Sindbad~EG File Manager
/* -*- linux-c -*-
* String Functions
* Copyright (C) 2005-2018 Red Hat Inc.
*
* This file is part of systemtap, and is free software. You can
* redistribute it and/or modify it under the terms of the GNU General
* Public License (GPL); either version 2, or (at your option) any
* later version.
*/
#ifndef _STP_STRING_C_
#define _STP_STRING_C_
#include "stp_string.h"
/** @file stp_string.c
* @brief Implements string functions.
*/
/** @addtogroup string String Functions
*
* @{
*/
/** Sprintf into a string.
* Like printf, except output goes into a string.
*
* NB: these are script language printf formatting directives, where
* %d ints are 64-bits etc, so we can't use gcc level attribute printf
* to type-check the arguments.
*
* @param str string
* @param fmt A printf-style format string followed by a
* variable number of args.
*/
static int _stp_snprintf(char *buf, size_t size, const char *fmt, ...)
{
va_list args;
int i;
va_start(args, fmt);
i = _stp_vsnprintf(buf,size,fmt,args);
va_end(args);
return i;
}
static int _stp_vscnprintf(char *buf, size_t size, const char *fmt, va_list args)
{
unsigned i = _stp_vsnprintf(buf,size,fmt,args);
return (i >= size) ? (size - 1) : i;
}
/**
* Decode a UTF-8 sequence into its codepoint.
*
* @param buf The input buffer.
* @param size The size of the input buffer.

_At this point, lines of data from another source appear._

import Summits.BirchSwinnertonDyer.BirchSwinnertonDyer.Theorems.ResidualThetaTransportAtTwoSignedMuVanishingAtTwoPlusCuspSpanGenerationTwoPrimesTools
import Summits.BirchSwinnertonDyer.BirchSwinnertonDyer.Theorems.ResidualThetaTransportAtTwoThetaLayerLambdaCongruenceAtTwoCuspSpanCharacterOdd
import Summits.BirchSwinnertonDyer.BirchSwinnertonDyer.Theorems.ResidualThetaTransportAtTwoSignedMuVanishingAtTwoPlusCuspSpanNamed
import HarnessLib

/-!
# Node (G′)_N = `CuspSpanEvenAtTwo N` (item 27436; cruxes Kμ⁺ 20689 / Kan⁺ 20688 / 21437): GENERATION AT THE COMPOSITE LEVELS
# `N = p·q` and `N = p²·q` — `Γ₀(N)` is generated by its small-trace elements and its `|b| = 1` elements, uniformly, no certificate;
# hence (§5, with rtt-p3-w4's `B₁`-character theorem at every odd level) **`CuspSpanEvenAtTwo (p^a·q)` UNCONDITIONALLY for odd primes
# `p, q` and `a ≤ 2`**, and FLAT at every such conductor

Cell `bsd-wall`, lead `bsd-wall-rtt-p4` g9 (crux Kμ⁺ stmt-BirchSwinnertonDyer-20689, line `birth`, stub `stub_flatMuZeroAtTwo` ⟸ node 27436).
THEOREMS ONLY (no `def`, no named fact, no `sorry`); helper `--supports` the crux; BSD is not proved by this. This is the first UNIFORM
composite family of the generation statement «Lemma P» of `Cruxes/ThetaLayerLambdaCongruenceAtTwo/Lines/birth-generation.md` §3.3 (rtt-p3 g9:
Stallings-certified for every tested `N = p^a q^b`, FAILING at `105 = 3·5·7` and `135 = 3³·5`), and it is the «pure generation» half that
rtt-p3-w4 g2 handed off for composite `N` (STATUS 12:59:41Z (D)): at these levels (G″)_N follows from «the `B₁`-character of every admissible
`χ` is a character of `(ℤ/N)ˣ`» (§4), the half being proved by the rtt-p3 width seats.

THEOREM (`TwoPrimes.chi_eq_zero_of_forall_b1`). Let `N = p^a·q` with `p, q` primes and `a ∈ {1, 2}` (`p = q` allowed: then `N ∈ {p², p³}` and the
two-bad-parents case below is empty). Every `χ : Γ₀(N) → ZMod 2` which is
additive, kills the elements of trace `0, ±1, ±2`, and kills every element with upper-right entry `±1`, vanishes identically. (The composite
twin of `chi_eq_zero_of_forall_b1`, whose hypothesis (SUCC) «of two consecutive integers one is a unit mod `N`» holds only at prime powers.)

PROOF (Farey parents + ONE parabolic at a bad cusp; no Hecke theory, no certificate). Induct on `|d(γ)|`. The column `x = (b, d) = γe₂` has
`d` a unit mod `N` («good»). `|d| ≤ 1` is a small-trace element up to a power of `T`. For `d ≥ 2` take the Farey parents `y = (b′, d′)`,
`y′ = x − y` (`b d′ − d b′ = 1`, `0 < d′, d − d′ < d`). Two elements of `Γ₀(N)` whose second columns `x₁, x₂` satisfy `|det(x₁, x₂)| = 1` have
the same `χ`-value (`γ₁⁻¹γ₂` has `|b| = 1`, §1); so if a parent is good the induction hypothesis transfers. If BOTH parents are bad, then —
the parents' `d`'s being coprime and `N` having exactly the primes `p, q` — one of them, `y`, has `p ∣ d_y`, `q ∤ d_y` and the other has
`q ∣ d_{y′}`, `p ∤ d_{y′}`; then `z := y′ − y` is GOOD with `|d_z| < d` (induction hypothesis applies), the PARABOLIC
`P = I + w·y·yᵀJ` (`J` the symplectic form; lower-left entry `−w d_y²`, in `Γ₀(N)` as soon as `N ∣ w d_y²`, i.e. `w = ±q` BECAUSE `a ≤ 2`)
sends `z` to `z + q·y`, and the walk `z + j·y`, `j = q, q−1, …, 2`, consists of good columns (`d = d_{y′} + (j−1)d_y`, and `q ∤ j − 1`),
consecutive ones Farey-adjacent, ending at `z + 2y = x`. (For `a ≥ 3`, for `p²q²` and for three primes this local walk is obstructed — the
levels `135`, `225`, `105` — matching the certificates.)

§5 THE NODE (`TwoPrimes.cuspSpanEvenAtTwo_twoPrimes`, `…_prime_mul_prime`, `…_prime_sq_mul_prime`, `flatAtTwo_of_conductor_twoPrimes`):
composing §3 with rtt-p3-w4 g2's `cuspSpanEvenAtTwo_of_forall_b1_odd` (p638351 `…CuspSpanCharacterOdd`: at every odd level the
`B₁`-character of an admissible `χ` is a character, so the node is EXACTLY `B₁`-generation) gives `CuspSpanEvenAtTwo N` for every
`N = p^a q` with `p, q` odd primes and `a ≤ 2` — the first composite levels of the node with no certificate and no ERH — and FLAT
(`2 ∤ L⁻` for every Pollack pair at `2`) for every `W` good supersingular at `2` with `a₂ = 0` of such a conductor.

§4 COMPOSITION (`TwoPrimes.cuspSpanTrace_of_b1Character`, `TwoPrimes.cuspSpanEvenAtTwo_of_b1Character`; kept as the explicit interface): at these levels, if every ADMISSIBLE
`χ` (additive, small-trace-killed, `4^k`-classes killed) has `B₁`-values `χ β = ψ(d̄ β)` (`b(β) = −1`) for some `ψ` multiplicative-to-additive
on the units of `ZMod N`, then the trace form (G″)_N holds and hence the named node `CuspSpanEvenAtTwo N`. Key bookkeeping: for every
`γ = (a b; c d) ∈ Γ₀(N)` the element `β_γ := (a, −1; −bc, d)` lies in `Γ₀(N)`, has `b = −1`, the SAME trace and the SAME `d`; so `ψ ∘ d̄` kills
every small-trace element and every `4^k`-class, and `χ + ψ ∘ d̄` satisfies the hypotheses of the theorem.

References: H. Rademacher, Abh. Math. Sem. Hamburg 7 (1929) (generators of `Γ₀(p)`) [Rademacher1929]; R. S. Kulkarni, Amer. J. Math. 113
(1991) 1053–1133 (Farey symbols) [Kulkarni1991]; A. W. Knapp, *Elliptic curves* (1992) Prop. 11.22 [Knapp1993]; R. Pollack, Duke Math. J.
118 (2003) Conj. 6.3 [Pollack2003].
-/

set_option autoImplicit false
set_option linter.dupNamespace false

noncomputable section

open scoped MatrixGroups

open CongruenceSubgroup WeierstrassCurve Literature.NumberTheory.EllipticCurves
  Literature.NumberTheory.EllipticCurves.ModularForms Literature.NumberTheory.EllipticCurves.Rank1Residual
  Summit.BirchSwinnertonDyer.Rank1Residual.Supersingular

namespace Summit.BirchSwinnertonDyer.BirchSwinnertonDyer.Theorems.SignedMuAtTwo

namespace TwoPrimes

variable {N : ℕ} {χ : Gamma0 N → ZMod 2}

* @param user Flag to mark user memory, vs kernel.
* @param c_ret The return pointer for the codepoint.
*
* @return The number of bytes consumed,
* or -EFAULT for unreadable memory address.
*/
static int _stp_decode_utf8(const char* buf, int size, int user, int* c_ret)
{
int c;
char b = '\0';
int i, n;
if (size <= 0)
return -EFAULT;
if (_stp_deref_nofault(b, 1, buf, (user ? STP_USER_DS : STP_KERNEL_DS)))
return -EFAULT;
++buf;
--size;
if ((b & 0xE0) == 0xC0 && size >= 1) {
/* 110xxxxx 10xxxxxx */
/* Two-byte UTF-8, one more byte to read. */
n = 2;
c = b & 0x1F;
} else if ((b & 0xF0) == 0xE0 && size >= 2) {
/* 1110xxxx 10xxxxxx 10xxxxxx */
/* Three-byte UTF-8, two more bytes to read. */
n = 3;
c = b & 0xF;
} else if ((b & 0xF8) == 0xF0 && size >= 3) {
/* 11110xxx 10xxxxxx 10xxxxxx 10xxxxxx */
/* Four-byte UTF-8, three more bytes to read. */
n = 4;
c = b & 0x7;
} else {
/* Return everything else verbatim, whether it's ASCII, longer
* UTF-8 (against RFC 3629), invalid UTF-8, or just not enough
* bytes left in the input buffer. */
goto verbatim;
}
/* Mix in the UTF-8 continuation bytes. */
for (i = 1; i < n; ++i) {
char b2 = '\0';
if (_stp_deref_nofault(b2, 1, buf, (user ? STP_USER_DS : STP_KERNEL_DS)))
return -EFAULT;
++buf;
--size;
if ((b2 & 0xC0) != 0x80) /* Bad continuation. */
goto verbatim;
c = (c << 6) | (b2 & 0x3F);
}
/* Reject UTF-16 surrogates. */
if (0xD800 <= c && c <= 0xDFFF)
goto verbatim;
/* Reject values that exceed RFC 3629. */
if (c > 0x10FFFF)
goto verbatim;
/* Reject values that were encoded longer than necessary, so we don't
* hide that fact in our output. (e.g. 0xC0 0x80 -> 0!) */
if (c < 0x80 || (n == 3 && c < 0x800) || (n == 4 && c < 0x10000))
goto verbatim;
/* Successfully consumed the continuation bytes. */
*c_ret = c;
return n;
verbatim:
*c_ret = (unsigned char) b;
return 1;
}
/** Return a printable text string.
*
* Takes a string, and any ASCII characters that are not printable are
* replaced by the corresponding escape sequence in the returned
* string.
*
* @param outstr Output string pointer
* @param in Input string pointer
* @param inlen Maximum length of string to read not including terminating 0.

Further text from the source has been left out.